-- WHAT IS BEING ASKED --
Restate word for word the lines of the entries below, starting with the line that holds "have hq1 : 1" and ending with the line that holds "have hB' : ∑", and no others.

-- RECORDS TO PROCESS --
/-- **The non-interior main products are negligible** (BFI §15, p. 245–246: the tuples of boxes
not inside `(x, 2x]` only meet the two slivers of relative length `O(Δ)` at the ends, where
Shiu's theorem bounds the divisor moments in progressions): there are `B, C ≥ 0`, `x₀` such that
for `x ≥ x₀`, `1 ≤ j ≤ 7`, `x^{−1/5} ≤ Δ ≤ 1/28`, all `z, U, K` and `Dn ≤ x^{4/7}`,
`∑_{q ≤ Dn, (q,a)=1} ∑_{κ not interior} |sievedDisc (PMain κ) q a z x| ≤ C Δ x (log x)^B`.
[cite: BombieriFriedlanderIwaniecActa1986, §15 p. 245–246] -/
theorem sum_abs_sievedDisc_prodMain_not_interior_le (hS : Shiu1980BrunTitchmarsh) (a : ℤ) :
    ∃ B C x₀ : ℝ, 0 ≤ B ∧ 0 ≤ C ∧ ∀ x : ℝ, x₀ ≤ x → ∀ (z Δ : ℝ) (U j K Dn : ℕ),
      1 ≤ j → j ≤ 7 → x ^ (-(1 / 5 : ℝ)) ≤ Δ → 28 * Δ ≤ 1 → (Dn : ℝ) ≤ x ^ (4 / 7 : ℝ) →
      ∑ q ∈ (Icc 1 Dn).filter (fun q : ℕ => IsCoprime (q : ℤ) a),
          ∑ κ ∈ (tuples j K).filter (fun κ => ¬ Interior x Δ j κ),
            |sievedDisc (fun n => prodMain x z Δ U j κ n) q a z x| ≤
        C * Δ * x * Real.log x ^ B := by
  obtain ⟨CS, x₀, hCS, hSh⟩ := hS.sigma_zero_pow 14 (ε := 1 / 4) (θ := 1 / 4)
    (by norm_num) (by norm_num) (by norm_num) (by norm_num)
  obtain ⟨C₂, hC₂, h₂⟩ := exists_sum_sigma_zero_pow_div_totient_le_real 0
  obtain ⟨E, hE⟩ : ∃ E : ℕ, E = 2 ^ 14 - 1 := ⟨_, rfl⟩
  rw [← hE] at hSh
  refine ⟨((E + 4 : ℕ) : ℝ), 4 * 28 * 2 ^ E * CS * C₂, max x₀ 4, by positivity, by positivity,
    fun x hx z Δ U j K Dn hj hj7 hΔ hΔ1 hDn => ?_⟩
  have hx₀ : x₀ ≤ x := le_trans (le_max_left _ _) hx
  have hx4 : (4 : ℝ) ≤ x := le_trans (le_max_right _ _) hx
  have hx0 : 0 < x := by linarith
  have hx1 : (1 : ℝ) ≤ x := by linarith
  have hL1 : 1 ≤ Real.log x := by
    rw [Real.le_log_iff_exp_le hx0]
    exact le_trans (by have := Real.exp_one_lt_d9; norm_num at this ⊢; linarith) hx4
  have hL0 : 0 < Real.log x := by linarith
  have hΔ0 : 0 < Δ := lt_of_lt_of_le (Real.rpow_pos_of_pos hx0 _) hΔ
  -- the sliver length
  set y : ℝ := 28 * Δ * x with hy
  have hyx : y ≤ x := by rw [hy]; nlinarith
  have hy0 : 0 < y := by positivity
  have hy45 : x ^ (4 / 5 : ℝ) ≤ y := by
    have : x ^ (-(1 / 5 : ℝ)) * x ≤ Δ * x := mul_le_mul_of_nonneg_right hΔ hx0.le
    rw [← Real.rpow_add_one hx0.ne'] at this
    norm_num at this
    rw [hy]; nlinarith
  have hy14 : ∀ x' : ℝ, 0 ≤ x' → x' ≤ 2 * x → x' ^ (1 / 4 : ℝ) ≤ y := by
    intro x' hx'0 hx'2
    calc x' ^ (1 / 4 : ℝ) ≤ (2 * x) ^ (1 / 4 : ℝ) := Real.rpow_le_rpow hx'0 hx'2 (by norm_num)
      _ ≤ (x ^ (2 : ℝ)) ^ (1 / 4 : ℝ) := by
          refine Real.rpow_le_rpow (by linarith) ?_ (by norm_num)
          rw [Real.rpow_two]; nlinarith
      _ = x ^ (1 / 2 : ℝ) := by rw [← Real.rpow_mul hx0.le]; norm_num
      _ ≤ x ^ (4 / 5 : ℝ) := Real.rpow_le_rpow_of_exponent_le hx1 (by norm_num)
      _ ≤ y := hy45
  have hyq : ∀ q : ℕ, q ∈ Icc 1 Dn → (q : ℝ) < y ^ (1 - 1 / 4 : ℝ) := by
    intro q hq
    rw [Finset.mem_Icc] at hq
    have hqD : (q : ℝ) ≤ Dn := by exact_mod_cast hq.2
    calc (q : ℝ) ≤ x ^ (4 / 7 : ℝ) := hqD.trans hDn
      _ < x ^ (3 / 5 : ℝ) := Real.rpow_lt_rpow_of_exponent_lt (by linarith) (by norm_num)
      _ = (x ^ (4 / 5 : ℝ)) ^ (1 - 1 / 4 : ℝ) := by rw [← Real.rpow_mul hx0.le]; norm_num
      _ ≤ y ^ (1 - 1 / 4 : ℝ) := Real.rpow_le_rpow (Real.rpow_nonneg hx0.le _) hy45 (by norm_num)
  have hlog2x : Real.log (2 * x) ≤ 2 * Real.log x := by
    rw [Real.log_mul (by norm_num) hx0.ne']
    have : Real.log 2 ≤ Real.log x := Real.log_le_log (by norm_num) (by linarith)
    linarith
  -- Shiu on the two slivers, for a modulus `q'` and a residue `c`
  have hShiu : ∀ q' : ℕ, 1 ≤ q' → (q' : ℝ) < y ^ (1 - 1 / 4 : ℝ) → ∀ c : ℕ, c.Coprime q' →
      ∑ n ∈ (Ioc ⌊x⌋₊ ⌊2 * x⌋₊).filter (fun n : ℕ => (n : ZMod q') = (c : ZMod q')),
          (if (n : ℝ) ≤ x + y ∨ 2 * x - y < n then (σ 0 n : ℝ) ^ 14 else 0) ≤
        2 * CS * y / (Nat.totient q' : ℝ) * (2 * Real.log x) ^ E := by
    intro q' hq' hq'y c hc
    -- sliver 1: `(x, x + y]`
    have h1 := hSh x y hx₀ ((Real.rpow_le_rpow_of_exponent_le hx1 (by norm_num)).trans hy45) hyx
      q' hq' hq'y c hc
    -- sliver 2: `(2x − y, 2x]`
    have hx' : x ≤ 2 * x - y := by linarith
    have h2 := hSh (2 * x - y) y (hx₀.trans hx') (hy14 _ (by linarith) (by linarith))
      (hyx.trans hx') q' hq' hq'y c hc
    have h2' : 2 * x - y + y = 2 * x := by ring
    rw [h2'] at h2
    have hφ : (0 : ℝ) < (Nat.totient q' : ℝ) := by exact_mod_cast Nat.totient_pos.2 (by omega)
    have hlogx' : Real.log (2 * x - y) ^ E ≤ (2 * Real.log x) ^ E :=
      pow_le_pow_left₀ (Real.log_nonneg (by linarith)) ((Real.log_le_log (by linarith)
        (by linarith)).trans hlog2x) E
    have hlogx1 : Real.log x ^ E ≤ (2 * Real.log x) ^ E := pow_le_pow_left₀ hL0.le (by linarith) E
    calc _ ≤ ∑ n ∈ (Ioc ⌊x⌋₊ ⌊2 * x⌋₊).filter (fun n : ℕ => (n : ZMod q') = (c : ZMod q')),
          ((if (n : ℝ) ≤ x + y then (σ 0 n : ℝ) ^ 14 else 0) +
            (if 2 * x - y < n then (σ 0 n : ℝ) ^ 14 else 0)) := by
          refine Finset.sum_le_sum fun n _ => ?_
          by_cases ha1 : (n : ℝ) ≤ x + y <;> by_cases ha2 : 2 * x - y < n <;>
            simp [ha1, ha2]
      _ = (∑ n ∈ ((Ioc ⌊x⌋₊ ⌊2 * x⌋₊).filter (fun n : ℕ => (n : ZMod q') = (c : ZMod q'))).filter
              (fun n : ℕ => (n : ℝ) ≤ x + y), (σ 0 n : ℝ) ^ 14) +
          ∑ n ∈ ((Ioc ⌊x⌋₊ ⌊2 * x⌋₊).filter (fun n : ℕ => (n : ZMod q') = (c : ZMod q'))).filter
              (fun n : ℕ => 2 * x - y < n), (σ 0 n : ℝ) ^ 14 := by
          rw [Finset.sum_add_distrib, Finset.sum_filter (p := fun n : ℕ => (n : ℝ) ≤ x + y),
            Finset.sum_filter (p := fun n : ℕ => 2 * x - y < n)]
      _ ≤ (∑ n ∈ (Icc 1 ⌊x + y⌋₊).filter (fun n : ℕ => x < n ∧ (n : ZMod q') = (c : ZMod q')),
              (σ 0 n : ℝ) ^ 14) +
          ∑ n ∈ (Icc 1 ⌊2 * x⌋₊).filter (fun n : ℕ => 2 * x - y < n ∧ (n : ZMod q') = (c : ZMod q')),
              (σ 0 n : ℝ) ^ 14 := by
          refine add_le_add (Finset.sum_le_sum_of_subset_of_nonneg (fun n hn => ?_)
              fun _ _ _ => by positivity)
            (Finset.sum_le_sum_of_subset_of_nonneg (fun n hn => ?_) fun _ _ _ => by positivity)
          · simp only [Finset.mem_filter, Finset.mem_Ioc] at hn
            simp only [Finset.mem_filter, Finset.mem_Icc]
            refine ⟨⟨by omega, Nat.le_floor hn.2⟩, Nat.lt_of_floor_lt hn.1.1.1, hn.1.2⟩
          · simp only [Finset.mem_filter, Finset.mem_Ioc] at hn
            simp only [Finset.mem_filter, Finset.mem_Icc]
            exact ⟨⟨by omega, hn.1.1.2⟩, hn.2, hn.1.2⟩
      _ ≤ CS * y / (Nat.totient q' : ℝ) * Real.log x ^ E +
          CS * y / (Nat.totient q' : ℝ) * Real.log (2 * x - y) ^ E := add_le_add h1 h2
      _ ≤ CS * y / (Nat.totient q' : ℝ) * (2 * Real.log x) ^ E +
          CS * y / (Nat.totient q' : ℝ) * (2 * Real.log x) ^ E :=
          add_le_add (mul_le_mul_of_nonneg_left hlogx1 (by positivity))
            (mul_le_mul_of_nonneg_left hlogx' (by positivity))
      _ = 2 * CS * y / (Nat.totient q' : ℝ) * (2 * Real.log x) ^ E := by ring
  -- the pointwise majorant
  have hG : ∀ n ∈ Ioc ⌊x⌋₊ ⌊2 * x⌋₊,
      ∑ κ ∈ (tuples j K).filter (fun κ => ¬ Interior x Δ j κ), |prodMain x z Δ U j κ n| ≤
        (if (n : ℝ) ≤ x + y ∨ 2 * x - y < n then (σ 0 n : ℝ) ^ 14 else 0) := by
    intro n hn
    rw [Finset.mem_Ioc] at hn
    exact sum_abs_prodMain_not_interior_le hj hj7 hx0 hΔ0.le (by linarith) (by omega)
  -- per modulus
  have hq : ∀ q ∈ (Icc 1 Dn).filter (fun q : ℕ => IsCoprime (q : ℤ) a),
      ∑ κ ∈ (tuples j K).filter (fun κ => ¬ Interior x Δ j κ),
          |sievedDisc (fun n => prodMain x z Δ U j κ n) q a z x| ≤
        4 * CS * y * (2 * Real.log x) ^ E * ((Nat.totient q : ℝ))⁻¹ := by
    intro q hq
    rw [Finset.mem_filter] at hq
    have hq1 : 1 ≤ q := (Finset.mem_Icc.1 hq.1).1
    obtain ⟨c, hc, hca⟩ := exists_nat_rep_of_isCoprime hq1 hq.2
    refine (sum_abs_sievedDisc_le_of_majorant _ (fun κ n => prodMain x z Δ U j κ n) hG q a z).trans ?_
    have hA := hShiu q hq1 (hyq q hq.1) c hc
    simp only [hca] at hA
    have hB := hShiu 1 le_rfl ((Nat.cast_le.2 hq1).trans_lt (hyq q hq.1)) 0 (Nat.coprime_one_right 0)
    have hB' : ∑ n ∈ Ioc ⌊x⌋₊ ⌊2 * x⌋₊,
        (if (n : ℝ) ≤ x + y ∨ 2 * x - y < n then (σ 0 n : ℝ) ^ 14 else 0) ≤
        2 * CS * y * (2 * Real.log x) ^ E := by
      have hfil : (Ioc ⌊x⌋₊ ⌊2 * x⌋₊).filter (fun n : ℕ => (n : ZMod 1) = ((0 : ℕ) : ZMod 1)) =
          Ioc ⌊x⌋₊ ⌊2 * x⌋₊ := Finset.filter_true_of_mem fun n _ => Subsingleton.elim _ _
      rw [hfil, Nat.totient_one, Nat.cast_one, div_one] at hB
      exact hB
    have hφ : (0 : ℝ) < (Nat.totient q : ℝ) := by exact_mod_cast Nat.totient_pos.2 (by omega)
    have hφ1 : (1 : ℝ) ≤ (Nat.totient q : ℝ) := by exact_mod_cast Nat.totient_pos.2 (by omega)
    calc _ ≤ 2 * CS * y / (Nat.totient q : ℝ) * (2 * Real.log x) ^ E +
          ((Nat.totient q : ℝ))⁻¹ * (2 * CS * y * (2 * Real.log x) ^ E) :=
          add_le_add hA (mul_le_mul_of_nonneg_left hB' (inv_nonneg.2 hφ.le))
      _ = 4 * CS * y * (2 * Real.log x) ^ E * ((Nat.totient q : ℝ))⁻¹ := by
          field_simp; ring
  -- sum over the moduli
  have hΦ : ∑ q ∈ Icc 1 Dn, ((Nat.totient q : ℝ))⁻¹ ≤ C₂ * Real.log x ^ 4 := by
    have h := h₂ x (by linarith)
    simp only [pow_zero, one_div] at h
    norm_num at h
    have hDn' : Dn ≤ ⌊x⌋₊ := Nat.le_floor (hDn.trans (by
      calc x ^ (4 / 7 : ℝ) ≤ x ^ (1 : ℝ) := Real.rpow_le_rpow_of_exponent_le hx1 (by norm_num)
        _ = x := Real.rpow_one x))
    exact le_trans (Finset.sum_le_sum_of_subset_of_nonneg (Finset.Icc_subset_Icc le_rfl hDn')
      fun _ _ _ => inv_nonneg.2 (Nat.cast_nonneg _)) h
  calc _ ≤ ∑ q ∈ (Icc 1 Dn).filter (fun q : ℕ => IsCoprime (q : ℤ) a),
        4 * CS * y * (2 * Real.log x) ^ E * ((Nat.totient q : ℝ))⁻¹ := Finset.sum_le_sum hq
    _ ≤ ∑ q ∈ Icc 1 Dn, 4 * CS * y * (2 * Real.log x) ^ E * ((Nat.totient q : ℝ))⁻¹ :=
        Finset.sum_le_sum_of_subset_of_nonneg (Finset.filter_subset _ _) fun _ _ _ => by positivity
    _ = 4 * CS * y * (2 * Real.log x) ^ E * ∑ q ∈ Icc 1 Dn, ((Nat.totient q : ℝ))⁻¹ := by
        rw [Finset.mul_sum]
    _ ≤ 4 * CS * y * (2 * Real.log x) ^ E * (C₂ * Real.log x ^ 4) :=
        mul_le_mul_of_nonneg_left hΦ (by positivity)
    _ = (4 * 28 * 2 ^ E * CS * C₂) * Δ * x * (Real.log x ^ E * Real.log x ^ 4) := by
        rw [hy, mul_pow]; ring
    _ = (4 * 28 * 2 ^ E * CS * C₂) * Δ * x * Real.log x ^ ((E + 4 : ℕ) : ℝ) := by
        rw [← pow_add, Real.rpow_natCast]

-- ANSWER FOR THIS EXERCISE --
    have hq1 : 1 ≤ q := (Finset.mem_Icc.1 hq.1).1
    obtain ⟨c, hc, hca⟩ := exists_nat_rep_of_isCoprime hq1 hq.2
    refine (sum_abs_sievedDisc_le_of_majorant _ (fun κ n => prodMain x z Δ U j κ n) hG q a z).trans ?_
    have hA := hShiu q hq1 (hyq q hq.1) c hc
    simp only [hca] at hA
    have hB := hShiu 1 le_rfl ((Nat.cast_le.2 hq1).trans_lt (hyq q hq.1)) 0 (Nat.coprime_one_right 0)
    have hB' : ∑ n ∈ Ioc ⌊x⌋₊ ⌊2 * x⌋₊,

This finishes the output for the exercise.